Stored data entries
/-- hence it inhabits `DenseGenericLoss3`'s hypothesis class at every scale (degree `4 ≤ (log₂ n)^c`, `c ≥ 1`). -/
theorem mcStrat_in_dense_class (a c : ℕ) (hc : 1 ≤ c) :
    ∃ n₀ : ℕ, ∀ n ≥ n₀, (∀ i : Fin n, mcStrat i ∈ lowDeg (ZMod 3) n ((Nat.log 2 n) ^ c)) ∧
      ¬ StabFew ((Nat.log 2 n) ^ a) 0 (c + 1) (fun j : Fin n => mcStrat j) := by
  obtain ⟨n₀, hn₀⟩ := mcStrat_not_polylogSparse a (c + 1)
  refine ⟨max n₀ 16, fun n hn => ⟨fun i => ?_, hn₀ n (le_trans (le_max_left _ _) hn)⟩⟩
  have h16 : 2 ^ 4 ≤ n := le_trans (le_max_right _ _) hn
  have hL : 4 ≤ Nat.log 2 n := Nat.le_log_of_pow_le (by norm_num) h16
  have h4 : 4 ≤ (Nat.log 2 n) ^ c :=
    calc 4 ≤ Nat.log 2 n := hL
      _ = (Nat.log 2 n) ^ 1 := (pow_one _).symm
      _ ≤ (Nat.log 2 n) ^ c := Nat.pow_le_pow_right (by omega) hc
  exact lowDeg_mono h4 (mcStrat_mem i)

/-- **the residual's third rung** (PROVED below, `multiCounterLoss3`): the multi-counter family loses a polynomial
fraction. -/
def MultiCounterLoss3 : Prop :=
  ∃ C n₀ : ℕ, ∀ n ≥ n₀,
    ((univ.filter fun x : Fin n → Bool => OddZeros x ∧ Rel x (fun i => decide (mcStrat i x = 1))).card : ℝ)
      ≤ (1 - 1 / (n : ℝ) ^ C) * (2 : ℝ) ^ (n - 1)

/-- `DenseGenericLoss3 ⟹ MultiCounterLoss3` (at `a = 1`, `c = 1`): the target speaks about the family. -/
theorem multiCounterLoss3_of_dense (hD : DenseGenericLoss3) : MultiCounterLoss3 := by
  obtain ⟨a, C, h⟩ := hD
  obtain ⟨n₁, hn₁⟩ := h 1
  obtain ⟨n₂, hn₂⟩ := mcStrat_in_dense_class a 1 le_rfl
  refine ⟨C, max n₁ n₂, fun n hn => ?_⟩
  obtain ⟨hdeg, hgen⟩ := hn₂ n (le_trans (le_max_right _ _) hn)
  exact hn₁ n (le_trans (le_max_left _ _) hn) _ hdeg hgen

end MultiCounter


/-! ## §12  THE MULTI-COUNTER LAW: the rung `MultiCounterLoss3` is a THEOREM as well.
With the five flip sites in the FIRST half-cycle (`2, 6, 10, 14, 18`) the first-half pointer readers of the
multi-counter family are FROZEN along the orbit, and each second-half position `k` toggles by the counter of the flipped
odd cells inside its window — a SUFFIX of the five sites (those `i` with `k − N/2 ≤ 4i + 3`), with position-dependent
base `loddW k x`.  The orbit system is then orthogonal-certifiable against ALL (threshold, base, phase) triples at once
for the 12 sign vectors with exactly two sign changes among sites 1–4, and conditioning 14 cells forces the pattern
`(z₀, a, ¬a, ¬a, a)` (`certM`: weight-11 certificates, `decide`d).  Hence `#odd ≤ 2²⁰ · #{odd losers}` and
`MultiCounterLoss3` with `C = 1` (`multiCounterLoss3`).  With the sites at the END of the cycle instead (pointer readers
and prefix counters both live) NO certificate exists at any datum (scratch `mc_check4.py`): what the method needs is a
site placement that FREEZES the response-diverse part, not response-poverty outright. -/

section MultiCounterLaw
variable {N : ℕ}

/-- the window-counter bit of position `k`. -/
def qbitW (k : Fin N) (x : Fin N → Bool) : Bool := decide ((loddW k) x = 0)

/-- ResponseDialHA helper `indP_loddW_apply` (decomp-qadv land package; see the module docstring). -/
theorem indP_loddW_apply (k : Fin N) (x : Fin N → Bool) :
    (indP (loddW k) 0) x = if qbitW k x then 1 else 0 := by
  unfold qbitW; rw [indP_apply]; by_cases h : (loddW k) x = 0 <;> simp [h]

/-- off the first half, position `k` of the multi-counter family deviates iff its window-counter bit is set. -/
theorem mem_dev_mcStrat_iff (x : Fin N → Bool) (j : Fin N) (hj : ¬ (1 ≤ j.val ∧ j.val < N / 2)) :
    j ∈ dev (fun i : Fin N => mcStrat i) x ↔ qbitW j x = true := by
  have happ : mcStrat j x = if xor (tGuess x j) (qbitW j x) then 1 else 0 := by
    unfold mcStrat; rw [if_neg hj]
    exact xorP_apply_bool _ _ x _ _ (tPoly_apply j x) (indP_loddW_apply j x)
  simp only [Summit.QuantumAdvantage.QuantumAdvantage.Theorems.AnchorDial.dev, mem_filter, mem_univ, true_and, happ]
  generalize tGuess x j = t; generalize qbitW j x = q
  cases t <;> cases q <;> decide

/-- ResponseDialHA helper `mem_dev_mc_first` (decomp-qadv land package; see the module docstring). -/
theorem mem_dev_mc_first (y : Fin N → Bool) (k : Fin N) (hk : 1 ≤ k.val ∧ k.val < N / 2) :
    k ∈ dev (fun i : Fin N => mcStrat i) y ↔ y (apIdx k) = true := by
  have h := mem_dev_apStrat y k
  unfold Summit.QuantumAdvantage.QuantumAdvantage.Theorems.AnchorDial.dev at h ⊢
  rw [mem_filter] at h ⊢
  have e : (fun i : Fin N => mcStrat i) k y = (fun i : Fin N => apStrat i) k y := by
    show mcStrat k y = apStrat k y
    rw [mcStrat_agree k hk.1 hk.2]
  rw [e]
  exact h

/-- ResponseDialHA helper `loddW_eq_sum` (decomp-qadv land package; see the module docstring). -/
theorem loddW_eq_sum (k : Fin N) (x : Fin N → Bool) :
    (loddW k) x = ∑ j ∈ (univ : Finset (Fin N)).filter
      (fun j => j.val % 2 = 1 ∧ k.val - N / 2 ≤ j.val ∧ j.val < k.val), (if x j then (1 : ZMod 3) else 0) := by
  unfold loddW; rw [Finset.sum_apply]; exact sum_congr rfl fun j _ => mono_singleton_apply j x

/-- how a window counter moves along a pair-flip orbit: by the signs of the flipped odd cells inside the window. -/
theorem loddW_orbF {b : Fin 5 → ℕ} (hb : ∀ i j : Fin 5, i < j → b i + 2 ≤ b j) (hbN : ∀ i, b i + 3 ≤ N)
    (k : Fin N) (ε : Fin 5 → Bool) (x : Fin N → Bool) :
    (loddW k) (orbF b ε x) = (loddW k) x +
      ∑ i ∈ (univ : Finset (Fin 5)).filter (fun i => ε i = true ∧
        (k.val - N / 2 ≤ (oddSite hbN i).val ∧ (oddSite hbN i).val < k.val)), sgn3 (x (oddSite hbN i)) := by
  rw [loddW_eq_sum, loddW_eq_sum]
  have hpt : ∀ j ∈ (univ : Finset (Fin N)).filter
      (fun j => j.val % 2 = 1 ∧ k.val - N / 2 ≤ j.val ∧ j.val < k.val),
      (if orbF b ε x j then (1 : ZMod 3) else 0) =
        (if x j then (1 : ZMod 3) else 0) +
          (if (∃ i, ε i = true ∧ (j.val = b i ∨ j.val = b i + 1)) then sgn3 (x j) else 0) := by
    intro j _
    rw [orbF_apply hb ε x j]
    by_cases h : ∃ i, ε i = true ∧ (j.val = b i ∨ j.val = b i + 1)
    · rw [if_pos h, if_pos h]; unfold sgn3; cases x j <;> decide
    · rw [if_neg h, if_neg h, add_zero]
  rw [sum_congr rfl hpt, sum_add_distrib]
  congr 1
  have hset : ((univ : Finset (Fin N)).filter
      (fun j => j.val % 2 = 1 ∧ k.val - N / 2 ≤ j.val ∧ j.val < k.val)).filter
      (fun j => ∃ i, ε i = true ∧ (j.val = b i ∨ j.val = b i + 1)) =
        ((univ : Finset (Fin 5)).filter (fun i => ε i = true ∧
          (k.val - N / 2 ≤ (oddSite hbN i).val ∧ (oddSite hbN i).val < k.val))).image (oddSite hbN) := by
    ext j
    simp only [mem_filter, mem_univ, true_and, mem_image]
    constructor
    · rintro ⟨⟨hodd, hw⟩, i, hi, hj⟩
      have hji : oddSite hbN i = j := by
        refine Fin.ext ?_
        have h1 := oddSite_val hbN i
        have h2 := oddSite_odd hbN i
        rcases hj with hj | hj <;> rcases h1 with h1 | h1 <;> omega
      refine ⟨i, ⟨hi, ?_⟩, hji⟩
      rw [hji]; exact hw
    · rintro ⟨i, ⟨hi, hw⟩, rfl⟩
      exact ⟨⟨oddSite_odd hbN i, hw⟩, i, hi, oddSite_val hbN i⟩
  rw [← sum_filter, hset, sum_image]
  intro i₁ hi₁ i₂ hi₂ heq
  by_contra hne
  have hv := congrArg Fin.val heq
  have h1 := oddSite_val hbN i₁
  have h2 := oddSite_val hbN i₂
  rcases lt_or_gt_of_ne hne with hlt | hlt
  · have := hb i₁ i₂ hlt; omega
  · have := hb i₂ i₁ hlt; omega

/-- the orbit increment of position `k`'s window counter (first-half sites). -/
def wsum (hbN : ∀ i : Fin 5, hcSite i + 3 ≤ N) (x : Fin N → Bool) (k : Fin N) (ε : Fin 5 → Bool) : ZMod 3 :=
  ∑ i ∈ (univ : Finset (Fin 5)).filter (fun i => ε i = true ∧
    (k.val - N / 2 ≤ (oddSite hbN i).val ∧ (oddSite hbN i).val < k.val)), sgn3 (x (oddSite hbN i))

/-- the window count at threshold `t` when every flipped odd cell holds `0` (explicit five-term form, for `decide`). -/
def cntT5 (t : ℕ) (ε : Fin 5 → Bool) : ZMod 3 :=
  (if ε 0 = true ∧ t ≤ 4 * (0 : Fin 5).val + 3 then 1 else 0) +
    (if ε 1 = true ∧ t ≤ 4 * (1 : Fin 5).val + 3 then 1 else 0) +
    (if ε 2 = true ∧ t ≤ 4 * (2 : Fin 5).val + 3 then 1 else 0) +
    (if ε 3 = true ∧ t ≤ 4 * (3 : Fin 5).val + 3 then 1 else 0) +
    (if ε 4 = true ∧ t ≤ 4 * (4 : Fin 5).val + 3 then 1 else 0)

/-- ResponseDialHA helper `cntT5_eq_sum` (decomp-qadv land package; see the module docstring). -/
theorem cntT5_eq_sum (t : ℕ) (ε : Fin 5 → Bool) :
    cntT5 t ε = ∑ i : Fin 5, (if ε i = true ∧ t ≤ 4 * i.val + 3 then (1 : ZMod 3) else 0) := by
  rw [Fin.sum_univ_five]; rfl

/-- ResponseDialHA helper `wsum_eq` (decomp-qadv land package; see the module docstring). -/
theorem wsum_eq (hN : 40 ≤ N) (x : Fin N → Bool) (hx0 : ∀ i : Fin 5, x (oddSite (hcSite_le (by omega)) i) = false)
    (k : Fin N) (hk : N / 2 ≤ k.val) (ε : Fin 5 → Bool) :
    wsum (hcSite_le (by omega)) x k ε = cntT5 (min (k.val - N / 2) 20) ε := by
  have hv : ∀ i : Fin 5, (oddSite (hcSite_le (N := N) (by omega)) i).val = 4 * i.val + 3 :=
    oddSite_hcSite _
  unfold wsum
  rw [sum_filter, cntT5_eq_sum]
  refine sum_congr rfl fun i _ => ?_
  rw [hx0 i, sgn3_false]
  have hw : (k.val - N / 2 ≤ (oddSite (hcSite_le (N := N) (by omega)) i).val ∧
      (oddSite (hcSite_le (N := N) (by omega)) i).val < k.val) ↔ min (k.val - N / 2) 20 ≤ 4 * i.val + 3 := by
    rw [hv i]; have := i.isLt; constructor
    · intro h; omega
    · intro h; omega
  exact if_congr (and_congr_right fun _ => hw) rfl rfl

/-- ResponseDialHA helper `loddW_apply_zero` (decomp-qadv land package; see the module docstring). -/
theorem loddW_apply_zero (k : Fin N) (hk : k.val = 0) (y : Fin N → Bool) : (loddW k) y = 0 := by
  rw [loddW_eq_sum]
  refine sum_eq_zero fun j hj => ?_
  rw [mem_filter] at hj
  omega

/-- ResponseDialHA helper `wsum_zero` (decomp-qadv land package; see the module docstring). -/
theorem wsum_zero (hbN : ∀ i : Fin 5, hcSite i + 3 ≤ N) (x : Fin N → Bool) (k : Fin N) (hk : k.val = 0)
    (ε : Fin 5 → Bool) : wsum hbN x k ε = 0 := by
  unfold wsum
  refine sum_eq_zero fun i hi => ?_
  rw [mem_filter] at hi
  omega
...
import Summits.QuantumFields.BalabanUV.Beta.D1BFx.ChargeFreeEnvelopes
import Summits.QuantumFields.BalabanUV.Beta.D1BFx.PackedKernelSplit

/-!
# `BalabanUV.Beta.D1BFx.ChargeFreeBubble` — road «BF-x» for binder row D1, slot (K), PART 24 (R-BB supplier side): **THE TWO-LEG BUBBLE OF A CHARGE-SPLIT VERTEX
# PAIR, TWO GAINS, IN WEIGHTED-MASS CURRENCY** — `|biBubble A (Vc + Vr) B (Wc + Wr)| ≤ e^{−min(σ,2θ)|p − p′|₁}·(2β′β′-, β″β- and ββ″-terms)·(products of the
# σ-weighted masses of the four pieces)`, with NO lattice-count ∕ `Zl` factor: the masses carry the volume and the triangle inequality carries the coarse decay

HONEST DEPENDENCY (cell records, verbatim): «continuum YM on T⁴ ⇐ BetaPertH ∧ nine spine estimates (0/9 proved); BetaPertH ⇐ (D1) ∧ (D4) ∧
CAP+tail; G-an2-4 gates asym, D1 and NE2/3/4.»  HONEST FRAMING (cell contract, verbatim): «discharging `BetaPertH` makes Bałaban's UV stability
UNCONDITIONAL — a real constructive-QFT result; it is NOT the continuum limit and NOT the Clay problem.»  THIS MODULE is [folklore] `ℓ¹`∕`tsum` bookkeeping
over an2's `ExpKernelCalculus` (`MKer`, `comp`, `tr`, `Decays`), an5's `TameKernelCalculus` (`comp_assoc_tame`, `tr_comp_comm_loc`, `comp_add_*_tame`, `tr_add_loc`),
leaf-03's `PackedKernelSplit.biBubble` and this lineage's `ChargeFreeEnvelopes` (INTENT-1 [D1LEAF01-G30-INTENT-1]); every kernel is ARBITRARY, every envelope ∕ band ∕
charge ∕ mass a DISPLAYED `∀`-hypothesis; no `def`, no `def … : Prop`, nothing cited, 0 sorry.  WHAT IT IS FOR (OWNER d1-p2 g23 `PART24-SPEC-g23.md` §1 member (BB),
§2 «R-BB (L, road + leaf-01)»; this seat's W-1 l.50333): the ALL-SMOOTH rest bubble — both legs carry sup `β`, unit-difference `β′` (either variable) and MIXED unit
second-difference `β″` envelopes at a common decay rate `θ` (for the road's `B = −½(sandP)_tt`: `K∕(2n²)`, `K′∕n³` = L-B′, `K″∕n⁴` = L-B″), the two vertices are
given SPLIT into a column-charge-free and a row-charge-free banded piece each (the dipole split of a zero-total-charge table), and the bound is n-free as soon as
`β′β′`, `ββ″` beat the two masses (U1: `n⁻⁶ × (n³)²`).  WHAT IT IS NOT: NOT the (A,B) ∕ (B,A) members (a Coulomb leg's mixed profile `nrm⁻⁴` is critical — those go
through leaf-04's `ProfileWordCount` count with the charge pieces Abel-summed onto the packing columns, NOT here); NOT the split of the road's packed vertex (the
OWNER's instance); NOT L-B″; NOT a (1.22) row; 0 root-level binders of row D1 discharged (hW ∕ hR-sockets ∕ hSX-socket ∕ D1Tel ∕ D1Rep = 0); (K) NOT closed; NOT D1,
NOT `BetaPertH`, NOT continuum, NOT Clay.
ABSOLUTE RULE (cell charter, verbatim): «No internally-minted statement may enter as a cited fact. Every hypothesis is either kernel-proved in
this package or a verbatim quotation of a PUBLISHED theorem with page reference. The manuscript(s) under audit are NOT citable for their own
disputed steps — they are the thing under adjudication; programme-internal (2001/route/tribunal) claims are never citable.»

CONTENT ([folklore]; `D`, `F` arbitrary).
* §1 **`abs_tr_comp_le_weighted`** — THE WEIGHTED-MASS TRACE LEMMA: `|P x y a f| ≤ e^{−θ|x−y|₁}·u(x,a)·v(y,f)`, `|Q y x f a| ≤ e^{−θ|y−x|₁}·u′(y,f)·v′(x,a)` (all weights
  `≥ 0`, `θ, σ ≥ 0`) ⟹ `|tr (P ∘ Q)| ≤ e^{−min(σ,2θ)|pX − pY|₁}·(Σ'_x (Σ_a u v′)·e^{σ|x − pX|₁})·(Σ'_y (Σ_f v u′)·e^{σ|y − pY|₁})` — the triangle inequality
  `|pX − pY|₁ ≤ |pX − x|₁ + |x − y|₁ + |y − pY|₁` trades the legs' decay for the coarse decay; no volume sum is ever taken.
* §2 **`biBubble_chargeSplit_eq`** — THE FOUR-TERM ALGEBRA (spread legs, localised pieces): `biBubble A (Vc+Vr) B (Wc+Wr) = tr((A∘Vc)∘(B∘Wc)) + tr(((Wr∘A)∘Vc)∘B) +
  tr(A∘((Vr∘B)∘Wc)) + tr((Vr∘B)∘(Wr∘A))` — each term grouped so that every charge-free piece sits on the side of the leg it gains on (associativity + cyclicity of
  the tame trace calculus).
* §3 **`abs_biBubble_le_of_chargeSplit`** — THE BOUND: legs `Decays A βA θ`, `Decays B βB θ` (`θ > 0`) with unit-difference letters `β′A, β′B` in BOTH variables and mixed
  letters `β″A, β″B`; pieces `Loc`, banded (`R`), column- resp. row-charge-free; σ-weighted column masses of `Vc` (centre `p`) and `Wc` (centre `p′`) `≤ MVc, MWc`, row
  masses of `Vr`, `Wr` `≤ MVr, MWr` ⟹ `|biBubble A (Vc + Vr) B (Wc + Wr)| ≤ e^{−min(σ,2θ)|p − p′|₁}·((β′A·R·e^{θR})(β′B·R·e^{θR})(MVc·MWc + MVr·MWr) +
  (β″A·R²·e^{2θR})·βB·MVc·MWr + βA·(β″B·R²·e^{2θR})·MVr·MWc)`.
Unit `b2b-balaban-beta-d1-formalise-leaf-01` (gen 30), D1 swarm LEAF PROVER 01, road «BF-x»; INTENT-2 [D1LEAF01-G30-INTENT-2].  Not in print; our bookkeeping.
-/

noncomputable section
...
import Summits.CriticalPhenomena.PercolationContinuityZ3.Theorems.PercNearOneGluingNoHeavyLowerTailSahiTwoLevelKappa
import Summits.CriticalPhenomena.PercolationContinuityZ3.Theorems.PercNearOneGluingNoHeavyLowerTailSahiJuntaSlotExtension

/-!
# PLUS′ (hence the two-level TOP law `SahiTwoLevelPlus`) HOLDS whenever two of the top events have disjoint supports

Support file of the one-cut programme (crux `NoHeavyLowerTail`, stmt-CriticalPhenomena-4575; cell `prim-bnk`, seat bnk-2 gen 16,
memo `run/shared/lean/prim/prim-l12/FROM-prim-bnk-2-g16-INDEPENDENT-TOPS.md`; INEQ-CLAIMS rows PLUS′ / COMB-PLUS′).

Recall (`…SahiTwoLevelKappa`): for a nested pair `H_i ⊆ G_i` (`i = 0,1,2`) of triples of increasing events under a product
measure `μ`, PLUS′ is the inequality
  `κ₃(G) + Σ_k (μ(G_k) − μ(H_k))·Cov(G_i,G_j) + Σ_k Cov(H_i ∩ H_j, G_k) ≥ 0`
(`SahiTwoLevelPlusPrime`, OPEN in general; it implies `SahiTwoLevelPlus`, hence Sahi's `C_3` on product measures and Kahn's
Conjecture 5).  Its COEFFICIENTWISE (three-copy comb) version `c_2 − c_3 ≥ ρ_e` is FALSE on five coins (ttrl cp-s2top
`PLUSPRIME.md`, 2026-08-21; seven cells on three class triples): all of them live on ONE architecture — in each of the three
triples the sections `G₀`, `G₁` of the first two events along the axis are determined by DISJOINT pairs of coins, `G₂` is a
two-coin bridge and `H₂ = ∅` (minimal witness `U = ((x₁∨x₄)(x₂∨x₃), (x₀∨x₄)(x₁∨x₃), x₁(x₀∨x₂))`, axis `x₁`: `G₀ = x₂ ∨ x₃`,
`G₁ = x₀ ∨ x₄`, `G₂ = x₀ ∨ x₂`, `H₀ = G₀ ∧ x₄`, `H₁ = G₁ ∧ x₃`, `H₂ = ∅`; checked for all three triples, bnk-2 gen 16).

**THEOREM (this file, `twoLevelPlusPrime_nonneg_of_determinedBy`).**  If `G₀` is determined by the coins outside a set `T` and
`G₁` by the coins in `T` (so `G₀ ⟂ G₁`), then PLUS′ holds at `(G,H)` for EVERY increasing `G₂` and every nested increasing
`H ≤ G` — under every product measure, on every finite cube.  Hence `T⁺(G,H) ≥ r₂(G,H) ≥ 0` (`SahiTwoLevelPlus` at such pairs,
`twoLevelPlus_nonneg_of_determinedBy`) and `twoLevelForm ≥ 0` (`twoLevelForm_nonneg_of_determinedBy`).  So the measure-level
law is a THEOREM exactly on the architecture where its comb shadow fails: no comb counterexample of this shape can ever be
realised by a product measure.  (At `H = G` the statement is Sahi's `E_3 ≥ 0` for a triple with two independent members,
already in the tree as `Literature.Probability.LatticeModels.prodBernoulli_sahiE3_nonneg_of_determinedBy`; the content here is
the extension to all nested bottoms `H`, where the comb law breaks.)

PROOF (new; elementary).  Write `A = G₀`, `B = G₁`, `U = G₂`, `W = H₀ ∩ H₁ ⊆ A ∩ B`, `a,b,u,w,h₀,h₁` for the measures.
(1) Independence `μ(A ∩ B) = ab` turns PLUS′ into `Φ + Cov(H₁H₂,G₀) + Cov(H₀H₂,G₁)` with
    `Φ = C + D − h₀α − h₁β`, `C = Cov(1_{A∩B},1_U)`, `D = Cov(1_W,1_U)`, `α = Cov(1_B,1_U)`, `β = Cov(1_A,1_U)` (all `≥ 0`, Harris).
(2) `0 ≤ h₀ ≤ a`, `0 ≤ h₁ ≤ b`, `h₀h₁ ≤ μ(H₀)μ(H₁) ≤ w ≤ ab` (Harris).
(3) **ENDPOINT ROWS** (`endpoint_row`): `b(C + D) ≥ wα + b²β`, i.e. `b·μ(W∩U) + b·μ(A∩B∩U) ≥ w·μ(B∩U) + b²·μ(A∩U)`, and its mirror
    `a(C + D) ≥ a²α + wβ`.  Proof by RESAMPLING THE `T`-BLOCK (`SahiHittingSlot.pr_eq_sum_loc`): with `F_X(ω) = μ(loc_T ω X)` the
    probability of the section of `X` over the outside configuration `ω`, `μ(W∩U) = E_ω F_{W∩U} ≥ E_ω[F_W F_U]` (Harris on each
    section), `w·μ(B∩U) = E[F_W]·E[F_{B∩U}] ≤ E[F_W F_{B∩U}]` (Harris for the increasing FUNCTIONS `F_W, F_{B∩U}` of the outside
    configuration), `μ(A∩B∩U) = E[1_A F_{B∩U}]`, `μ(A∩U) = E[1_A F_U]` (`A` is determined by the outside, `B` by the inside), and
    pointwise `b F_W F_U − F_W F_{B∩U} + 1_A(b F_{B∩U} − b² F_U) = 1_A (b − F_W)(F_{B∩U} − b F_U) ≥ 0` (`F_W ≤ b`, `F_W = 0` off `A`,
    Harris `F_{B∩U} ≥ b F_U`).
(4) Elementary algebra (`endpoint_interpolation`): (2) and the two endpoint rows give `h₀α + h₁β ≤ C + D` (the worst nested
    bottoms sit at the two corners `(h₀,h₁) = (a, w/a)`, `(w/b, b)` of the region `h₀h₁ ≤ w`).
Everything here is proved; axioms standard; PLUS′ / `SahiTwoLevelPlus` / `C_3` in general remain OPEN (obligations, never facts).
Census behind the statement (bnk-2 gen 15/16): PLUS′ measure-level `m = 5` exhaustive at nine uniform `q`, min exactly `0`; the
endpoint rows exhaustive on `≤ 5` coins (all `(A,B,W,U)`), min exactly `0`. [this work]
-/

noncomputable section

▶ **YOUR OBJECTIVE**
The string "road": state how many lines above contain it, giving nothing but the number.

▶ **RESULT**
5